* _Given data_
import Mathlib
import HarnessLib
import Summits.HubbardSuperconductivity.HubbardSuperconductivity.Theorems.KLProgrammeKLRegimeSplitSpin01
import Summits.HubbardSuperconductivity.HubbardSuperconductivity.Theorems.KLProgrammeKLRegimeSplitPairValueBridge

/-!
# Route `KLProgramme` — crux K3 split, child 1 on the S-slot `BetaSplitAtS = PairArrayAt ∧ EndpointLineS ∧ FirstMoments`
# (p1b's `KLProgrammeKLRegimeSplitSpin01`): the value line and the endpoint line CLOSED from (B1-v2) + (E5-S)
# (cell gate-hubbard-kl, seat p1 = C1 lead, g5)

* `quarticValueLineS_of_pairArrayAt`: the `(0,1)` value line at scale `n` follows from `PairArrayAt n` ALONE at EVERY configuration —
  `(k₁, k₂, k₃)` is the pair kinematics `(k′, k, Q − k′)` with `k′ := k₁`, `k := k₂`, `Q := k₁ + k₃` (`klQuarticValue_pair`, p443794;
  `PairArrayAt` quantifies over all total momenta `Q`), provided `2|U| + C_W·U² ≤ Klam·|U|`.
* `endpointLineS_of`: (E5-S) `IsoTupleL1AtS n` with the SHARP bound `B = 2|U| + C_W U²` from `PairArrayAt n` gives `EndpointLineS n` once
  `CF·B + CF·(Klam U)² ≤ Klam·|U|` and `B ≤ Klam·|U|` (`klam_arith`-type side conditions, `KLProgrammeKLRegimeSplitChildOneClosers`).
So on the S-slot child 1's (B2)/(value) part needs only row 0′ (`PairArrayAt` from the engine's ladder clauses, p3) and one (E5-S) call.
Pure bookkeeping; nothing about the model is asserted.
-/

noncomputable section

namespace Summit.HubbardSuperconductivity.HubbardSuperconductivity.Theorems.KLRegimeSplit

set_option linter.dupNamespace false -- summit = problem name (single-conjunct summit), D-0017

open Real Literature.MathematicalPhysics.QuantumLattice Literature.Probability.LatticeModels

section Model

variable (L M : ℕ) [NeZero L] [NeZero M]

/-- **The sharp `(0,1)` value bound from (B1-v2) at every configuration**: `PairArrayAt n` gives
`|λ_n^{↑↓}(k₁,k₂,k₃)| ≤ 2|U| + C_W U²` for all `k₁, k₂ ∈` ball and ALL `k₃` (total momentum `Q = k₁ + k₃` is arbitrary in `PairArrayAt`). -/
theorem quarticValueS_le_of_pairArrayAt (P : SplitConsts) {β U μ : ℝ} {K : TrigPolyC4v} {n : ℕ} (h : PairArrayAt L M P β U μ K n)
    {k₁ k₂ : TorusSite 2 L} (hk₁ : k₁ ∈ klBall L μ K) (hk₂ : k₂ ∈ klBall L μ K) (k₃ : TorusSite 2 L) :
    ‖klQuarticValue L M β U μ K n 0 1 k₁ k₂ k₃‖ ≤ 2 * |U| + P.C_W * U ^ 2 := by
  have hk₃ : k₃ = (k₁ + k₃) - k₁ := by abel
  rw [hk₃]
  exact quarticValue_pair_le_of_pairArrayAt L M P h (k₁ + k₃) hk₂ hk₁

/-- **The `(0,1)` value line from (B1-v2) alone** (given `2|U| + C_W U² ≤ Klam·|U|`). -/
theorem quarticValueLineS_of_pairArrayAt (P : SplitConsts) {β U μ : ℝ} {K : TrigPolyC4v} {n : ℕ} (h : PairArrayAt L M P β U μ K n)
    (hK : 2 * |U| + P.C_W * U ^ 2 ≤ P.Klam * |U|) : QuarticValueLineS L M P β U μ K n :=
  fun _ hk₁ _ hk₂ k₃ _ => (quarticValueS_le_of_pairArrayAt L M P h hk₁ hk₂ k₃).trans hK

/-- **`EndpointLineS n` from (B1-v2) + (E5-S)**: with `B := 2|U| + C_W U²`, if `CF·B + CF·(Klam U)² ≤ Klam·|U|` and `B ≤ Klam·|U|`,
`PairArrayAt n ∧ IsoTupleL1AtS n` give the isotropic endpoint norm line and the `(0,1)` value line at scale `n`. -/
theorem endpointLineS_of {G : GeoConsts} (P : SplitConsts) {β U μ : ℝ} {K : TrigPolyC4v} {n : ℕ} (hU : 0 ≤ 2 * |U| + P.C_W * U ^ 2)
    (hpair : PairArrayAt L M P β U μ K n) (hiso : IsoTupleL1AtS L M G P β U μ K n)
    (harith : G.CF * (2 * |U| + P.C_W * U ^ 2) + G.CF * (P.Klam * U) ^ 2 ≤ P.Klam * |U|)
    (hK : 2 * |U| + P.C_W * U ^ 2 ≤ P.Klam * |U|) : EndpointLineS L M P β U μ K n := by
  refine ⟨?_, quarticValueLineS_of_pairArrayAt L M P hpair hK⟩
  intro Ω hΩ x₁
  have h' := hiso (2 * |U| + P.C_W * U ^ 2) hU
    (fun k₁ hk₁ k₂ hk₂ k₃ _ => quarticValueS_le_of_pairArrayAt L M P hpair hk₁ hk₂ k₃) n le_rfl Ω hΩ x₁
  rw [klIsoKernelAt_self] at h'
  exact h'.trans harith

end Model

end Summit.HubbardSuperconductivity.HubbardSuperconductivity.Theorems.KLRegimeSplit

end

* _Aim of the exercise_
Output should match, line for line, the stretch of the material above from the line holding "theorem quarticValueLineS_of_pairArrayAt (P" through the line holding "have h' := hiso".

* _Response to the task_
theorem quarticValueLineS_of_pairArrayAt (P : SplitConsts) {β U μ : ℝ} {K : TrigPolyC4v} {n : ℕ} (h : PairArrayAt L M P β U μ K n)
    (hK : 2 * |U| + P.C_W * U ^ 2 ≤ P.Klam * |U|) : QuarticValueLineS L M P β U μ K n :=
  fun _ hk₁ _ hk₂ k₃ _ => (quarticValueS_le_of_pairArrayAt L M P h hk₁ hk₂ k₃).trans hK

/-- **`EndpointLineS n` from (B1-v2) + (E5-S)**: with `B := 2|U| + C_W U²`, if `CF·B + CF·(Klam U)² ≤ Klam·|U|` and `B ≤ Klam·|U|`,
`PairArrayAt n ∧ IsoTupleL1AtS n` give the isotropic endpoint norm line and the `(0,1)` value line at scale `n`. -/
theorem endpointLineS_of {G : GeoConsts} (P : SplitConsts) {β U μ : ℝ} {K : TrigPolyC4v} {n : ℕ} (hU : 0 ≤ 2 * |U| + P.C_W * U ^ 2)
    (hpair : PairArrayAt L M P β U μ K n) (hiso : IsoTupleL1AtS L M G P β U μ K n)
    (harith : G.CF * (2 * |U| + P.C_W * U ^ 2) + G.CF * (P.Klam * U) ^ 2 ≤ P.Klam * |U|)
    (hK : 2 * |U| + P.C_W * U ^ 2 ≤ P.Klam * |U|) : EndpointLineS L M P β U μ K n := by
  refine ⟨?_, quarticValueLineS_of_pairArrayAt L M P hpair hK⟩
  intro Ω hΩ x₁
  have h' := hiso (2 * |U| + P.C_W * U ^ 2) hU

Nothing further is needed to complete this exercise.